No caso do desastre tiveram de ir acordar o carapina Seitinni, para ele dar um jeito, as pernas do falecido não cabiam no caixão. Devido já ser muito tarde e não ter o carapina tempo para fazer outro caixão, a única maneira que ele encontrou para resolver o problema foi serrar a parte de baixo, onde deviam apoiar os pés. Cobriram então os pés e as canelas do falecido (seria, mesmo sem o aumento creditado à morte, um defunto enorme) com véus e flores que não conseguiam disfarçar o serviço mal feito. De pouco valia o disfarce, era o que mais se comentava no velório, não é todo dia que tem um caso assim.

Pois foi exatamente a uma figura tão útil e preciosa como era Baltasar de Oliveira que Nico deixou de convidar para o velório do pai dele. Baltasar se sentiu ofendido por várias razoes, sendo a principal delas o ressentimento. O pai de Nico era um velho fazendeiro rico, e a riqueza alheia sempre incomoda.

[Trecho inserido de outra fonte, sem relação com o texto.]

/-!
# HonestZwanzig / PositiveMemory — line `Sketch` (tent duality): skeleton v11 (SORRY-FREE; lead c8, cycle 10)

v11 = v10 with all five v10 stubs LANDED and IMPORTED (`stub_detG0NeZero` p152568, `stub_lapZeroFlat` p152799,
`stub_eventualFloor_of_conductanceLowerBound` + `stub_eventualFloor_of_fouriersLaw` p153109, `stub_schur0Floor_of_floors` p153410) and the
v10 compositions landed as `…Theorems.HonestZwanzigPositiveMemoryNormalForm` (p153805, spelled-out signatures; not imported here only because the
farm had not rebuilt it at registration time — the `…Sig` theorems below re-prove the same compositions in ≤ 15 lines each over the four landed
stub modules). No stub, no `sorry`.

## v10 (header kept)

v10: HonestZwanzig / PositiveMemory — line `Sketch` (tent duality): skeleton v10 (lead c8, cycle 10)

v10 (2026-08-17) = v9 (kept verbatim below, incl. its primary sorry-free `PositiveMemory_of`, p120416) PLUS the last
section "v10": the fixed-`N` EXISTENCE of every orthogonal DC response is now a theorem (crux #2's line landed
`stub_G0PosDef`, `G(0) ≻ 0`), so crux #3 is proved EQUIVALENT to its existence-free normal form `Schur0FloorSig`
(`positiveMemory_iff_schur0Floor`), the bulk backflow floor gets an existence-free form `BulkBackflowFloor0Sig`
(↔ `BulkBackflowFloorSig`), Kirchhoff flatness becomes an identity AT `s = 0`, and the residual beyond crux #2 is packaged
as the Schur-free `EventualGreenKuboFloorSig` (⇐ stmt-11749, ⇐ `FouriersLaw`; `OO → EGKF → PM` landed). Five registered
stubs `stub_detG0NeZero` (lead), `stub_lapZeroFlat` (W1), `stub_eventualFloor_of_conductanceLowerBound` +
`stub_eventualFloor_of_fouriersLaw` (W2), `stub_positiveMemory_of_floors` (W3) — all fixed-`N`/bookkeeping, provable now.
Formal status UNCHANGED: closed modulo stmt-11749 ∧ (stmt-12693 ∨ BBF).

## v9 (kept verbatim)

v9: HonestZwanzig / PositiveMemory — line `Sketch` (tent duality): skeleton v9 (sorry-free; lead c4, cycle 6)

v9 = v8+ with the six modules landed in cycles 4–5 IMPORTED instead of inlined (the hub has built
`…PositiveMemoryRowLimit` p122092, `…BackflowFloorOfOrthogonalOhm` p122152, `…FloorOfBackflowFloor` p122052,
`…FrequentFloor` p122281, `…PairLimit` p122596, `…MemoryGram` p122595): this file now holds only the three named
`N`-uniform hypotheses (`TentEscapeSig`, `MemoryLocalitySig`, `BulkBackflowFloorSig`) and the compositions; every stub the
line ever registered is a landed theorem. No open stub; no `sorry`. Primary theorem unchanged:
`PositiveMemory_of : OrthogonalOhm → JunctionLocality.ConductanceLowerBound → PositiveMemory` (p120416).
Status of the crux after six lead cycles: closed MODULO the existing items stmt-AtomisticToContinuum-11749
(`ConductanceLowerBound`, NOT-INSULATING) and stmt-AtomisticToContinuum-12693 (`OrthogonalOhm`) — or, in place of the latter,
the strictly weaker `BulkBackflowFloorSig`; nothing `N`-uniform inside crux #3 is provable without one of them (lead c4
analysis, Cruxes/PositiveMemory/NOTES.md cycle 6: the per-bond backflow has no fixed-`N` sign — in the resistor calibration the
Gram matrix is `Γ = K(I − 𝟙𝟙ᵀ/(n+2ℓ))`, contact-bond backflow turns negative for a depressed contact symbol — and the
bond-dependence law `ρ_{b−1}(s) − ρ_b(s) = (C·G(s)⁻¹·A(s))_b` is the landed `OrthogonalOhm` regression identity, whose
smallness in the bulk IS crux #2).

## v8 (kept verbatim)

v8: HonestZwanzig / PositiveMemory — line `Sketch` (tent duality): skeleton v8 FINAL (sorry-free; lead c3, cycle 4)

v8 = v7 (kept verbatim below; its primary theorem `PositiveMemory_of : OrthogonalOhm →
JunctionLocality.ConductanceLowerBound → PositiveMemory` is LANDED, p120416, and stays the primary, sorry-free) PLUS the
BACKFLOW FACTORISATION of that composition (last section of this file), which spends much less than crux #2:

* `stub_rowLimit` (Kirchhoff flatness of the UNPROJECTED responses; fixed `N`, provable now from the Feshbach package):
  for every genuine bond `b` (`b+1 < N`), `lap_s(j_b, J) → ∫₀^∞corr(J,J)/(N−1)` as `s ↓ 0` — the interior Kolmogorov
  identities `lap_s(j_y, J) − lap_s(j_{y−1}, J) = lap_s((L e_y)∘Θ, J) = −s·lap_s(J, e_y)` (`pkg_Lr_lap`, `pkg_K4`) make
  `lap_s(j_b, J) = lap_s(J,J)/(N−1) + s·(ℤ-combination of the bounded lap_s(J, e_y))`, then `tendsto_lap_totalCurrent`.
  So the unprojected DC response is the SAME number `T²D_N` on every bond (Disproof.lean §5(c) "row identity", exact).
* `BulkBackflowFloorSig` (hypothesis, `N`-uniform, one-sided, existence-free, per bond): for every `δ > 0` there is `R`
  such that on `R`-bulk bonds any pair of limits `ρ = lim schur_s(j_b,J)`, `ℓ = lim lap_s(j_b,J)` has `ρ ≥ ℓ − δ` — the
  Feshbach backflow `schur_s(j_b,J) − lap_s(j_b,J) = a_bᵀG(s)⁻¹A` (`A = Σ_b a_b`, `AᵀG⁻¹A ≥ 0`) is not macroscopically
  negative away from the contact layer ("the bare bulk symbol is at least the series conductance per bond").
* `stub_backflowFloor_of_orthogonalOhm` (provable now): `FeshbachIdentities → RowLimit → OrthogonalOhm → BulkBackflowFloor`
  (`ℓ = ∫corr/(N−1) ≤ Σ_b ρ_b/(N−1) ≤ k + ε + 2R(C+|k|+ε)/(N−1)` by the landed `stub_upperLimit`, and `ρ ≥ k − ε`).
* `stub_positiveMemory_of_backflowFloor` (provable now, lead): `RowLimit → ConductanceLowerBound → BulkBackflowFloor →
  PositiveMemory` (`ℓ = ∫corr/(N−1) ≥ cT²` by the landed `stub_greenKuboFloor`, `ρ ≥ ℓ − cT²/2`).
Hence `PositiveMemory ⇐ ConductanceLowerBound ∧ BulkBackflowFloor` with `BulkBackflowFloor ⇐ OrthogonalOhm`: the residual of
crux #3 beyond NOT-INSULATING (stmt-11749) is typed as ONE one-sided hypothesis strictly weaker than crux #2 (no existence of
limits, no `|ρ_b| ≤ C`, no two-sided homogeneity), and v7's `PositiveMemory_of` is re-derived as `PositiveMemory_of'`.

## v7 (kept verbatim)

v7: HonestZwanzig / PositiveMemory — line `Sketch` (tent duality): skeleton v7 (sorry-free; lead c2, cycle 3)

v7 = v6 with NO open stub: the primary skeleton theorem is now `PositiveMemory_of : OrthogonalOhm →
JunctionLocality.ConductanceLowerBound → PositiveMemory` (= the landed `PositiveMemory_of_notInsulating`, p120416), whose two
hypotheses are EXISTING ledger items (stmt-AtomisticToContinuum-12693, stmt-AtomisticToContinuum-11749); the v5 compositions are
kept as `PositiveMemory_of_locality : OO → RC → MemoryLocalitySig → PM` and `PositiveMemory_of_escape : OO → TentEscapeSig →
MemoryLocalitySig → PM`, their former stubs `stub_memoryLocality` / `stub_tentEscape` demoted to the named hypotheses
`MemoryLocalitySig` / `TentEscapeSig` (expired on the ledger: off the critical path of crux #3, inputs of cruxes #2/#4's own
plans). Outcome of the line: crux #3 is blocked on stmt-11749 given its declared dep crux #2.

## v6

v6 (lead c2, cycle 3, 2026-08-16) = v5 below, unchanged, PLUS the canonical composition (last section of this file; LANDED p120416)
`PositiveMemory_of_notInsulating : OrthogonalOhm → JunctionLocality.ConductanceLowerBound → PositiveMemory`
whose only `N`-uniform input besides crux #2 is the EXISTING ledger item `stmt-AtomisticToContinuum-11749`
("NOT INSULATING", `liminf_N D_N > 0`, shared by four live routes, necessary for the conjunct): at fixed `N`,
`Σ_b ρ_b = lim_{s↓0} Σ_b schur_s(j_b,J) ≥ lim_{s↓0} lap_s(J,J) = ∫₀^∞corr(J,J)` (time reversal on the current and
positive definiteness of `G(s)`, both in `FeshbachIdentities`; `stub_upperLimit`, provable now), and
`∫₀^∞corr(J,J) = (N−1)T²D_N ≥ (N−1)T²c` along the canonical unique steady-state family (`OpenChainGreenKubo`,
`NessUnique`, `FourierGreenKubo.finiteResponse_of_unique`, all LANDED, + `ConductanceLowerBound`; `stub_greenKuboFloor`,
provable now); then `k ≥ cT²` by the landed `ohm_floor` and every bulk limit is `≥ cT²/2`. No locality layer, no Robin
coercivity, no tent. (Disproof.lean §3(c) — "PositiveMemory is morally κ_GK > 0 plus locality" — made exact, and the
"plus locality" dropped: the homogeneity clause of `OrthogonalOhm` is all the locality the floor needs.)

## v5 (kept verbatim)

Crux `stmt-AtomisticToContinuum-12694` (`Theses.HonestZwanzig.PositiveMemory`, rank 3 of route
`HonestZwanzig`): a strictly positive `N`-uniform floor `ρ_b ≥ k₀(T)` for the orthogonal-dynamics DC
responses `ρ_b = lim_{s↓0} schur_s(j_b, J)` on bulk bonds.

Line (card `Cruxes/PositiveMemory/Ideas/apex-escape-tent-duality.md`, witness reshaped `a = ξ`): at fixed
`N` and `s > 0` the Feshbach matrix of the route is `𝔽(s) = χ G(s)⁻¹ χ`, so Cauchy–Schwarz in the
`G(s)`-metric gives `(aᵀχζ)² ≤ (aᵀG(s)a)·(ζᵀ𝔽(s)ζ)` (`stub_feshbachDuality`, LANDED); for `ζ` vanishing at the
two contact sites `ζᵀ𝔽(s)ζ = s·Cov(E_ζ,E_ζ) + schur_s(J_{∇ζ}, J_{∇ζ})` (`stub_profileForm`, LANDED); the Gibbs
momenta give `ζᵀχζ ≥ (T²/2)Σζ_x²` (`stub_profileVariance`, LANDED). On the TENT `ξ_x = min(x, N−1−x)` either
Robin coercivity (crux #4) or the tent-escape bound `ξᵀG(s)ξ ≤ C_E N⁵` (`stub_tentEscape`, OPEN) makes
`schur_s(J_ξ,J_ξ)` extensive, and the one-sided apex bound `schur_s(J_ξ,J_ξ) ≤ schur_s(J,J) + εN + C_A(ε)`
(`stub_apexLocalityEps`) transfers this to `Σ_b ρ_b = lim schur_s(J,J) ≥ cN − o(N)`, whence `k ≥ c` by the bulk
homogeneity of `OrthogonalOhm` and every bulk limit is `≥ c/2` (`stub_robinReduction` p105557 /
`stub_tentReduction` p111268, LANDED).

v5 (lead c1, 2026-08-16): `stub_apexLocalityEps` is no longer a stub but is DERIVED from
* `stub_memoryLocality` (OPEN, the honest residue): an `N`-uniform summable majorant `K(z)` of the NEGATIVE part of
  the bond memory kernel `𝔎_N(s)_{bb'} = schur_s(j_b, j_{b'})` at small `s` — the one-sided half of the route's
  foreseen `UniformLocality` layer of crux #2 `OrthogonalOhm`;
* three provable-now pieces, LANDED by the cycle-2 worker wave and imported: `stub_cutExpansion` (p115939, bilinear
  expansion of `schur_s` over weighted bond currents), `stub_cutCount` (p113372, the tent cut sees `≤ z` pairs at
  distance `z`: `Σ_{bb'}(1 − g_bg_{b'})K|b−b'| ≤ 4Σ_{z<N} zK(z) + 16Σ_{z<N}K(z)`), `stub_kronecker` (p112499,
  `Σ_{z<n} zK(z) = o(n)` for summable `K ≥ 0`),
composed in `stub_localityReduction` (LANDED, `…PositiveMemoryLocalityReduction`, p116429).
Compositions: `PositiveMemory_of : OrthogonalOhm → RobinCoercivity → PositiveMemory` (open: `stub_memoryLocality`
ONLY) and the Robin-free `PositiveMemory_of_escape : OrthogonalOhm → PositiveMemory` (open: additionally
`stub_tentEscape`, which a cycle-2 worker found `stub-blocked: RobinCoercivity` — only known route: crux #4 + a static
covariance bound + the landed flux equivalence; it is the one-profile shadow of crux #4, `Disproof.lean` §5(d)).
-/

noncomputable section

O nosso herói (se é que se pode chamá-lo de herói, é capaz de que sim, tão diferente, sorumbático e estranho ele era) costumava ficar depois da janta, até a hora de se recolher ao leito, na janela da casa. Era a sua gávea ou vigia, de onde ele tinha notícia de tudo que se passara, estava ou iria certamente se passar na pequena Duas Pontes. Como a janela do quarto era baixa, de tanto ficar com os cotovelos apoiados no parapeito, ele os tinha calejados e os pijamas puídos, pijamas que vestia desde que se recolhia ao quarto depois da janta, quando lia o jornal paulista de que era assinante e que chegava no expresso das cinco da tarde.

Quando acabava a leitura minuciosa do jornal e a noite caía (ele era viúvo), para não gastar luz ficava no escuro à espera de seus informantes. Como esperado, o principal assunto era quem estava em agonia ou quem tinha morrido de repente, para cujo velório seu Baltasar seria necessariamente convidado. Então ele se vestia solenemente no seu melhor parelho preto e lá ia fruir o seu prazer, solidariedade ou distração, é difícil saber ao certo.

Um dos seus melhores e mais pontuais informantes era seu Belo, o farmacêutico. Muito religioso, ele ia toda noite, de volta da reza, dar o seu passeio no Jardim de Cima, e na volta passava pela gávea de seu Baltasar, de onde este avistava as ondas e as velas do seu pequeno mar. Como ele conversasse com muita gente, o mesmo acontecia com seu Belo na farmácia, necessário ponto de encontro e conversação.

Seu Baltasar achou muito estranho seu Belo não passar uma noite por sua janela, quando havia velório era normal os dois serem convidados: seu Belo por ser farmacêutico, que aviava as últimas receitas do falecido, seu Baltasar por seu trato e conhecimento de defunto. Cuidou até em mandar saber na casa do amigo o que tinha acontecido, qual o motivo daquela inusitada ausência. Se conteve: para sermos mais precisos, a filha é que não deixou ele mandar saber. Seu Baltasar acabou resolvendo se conformar.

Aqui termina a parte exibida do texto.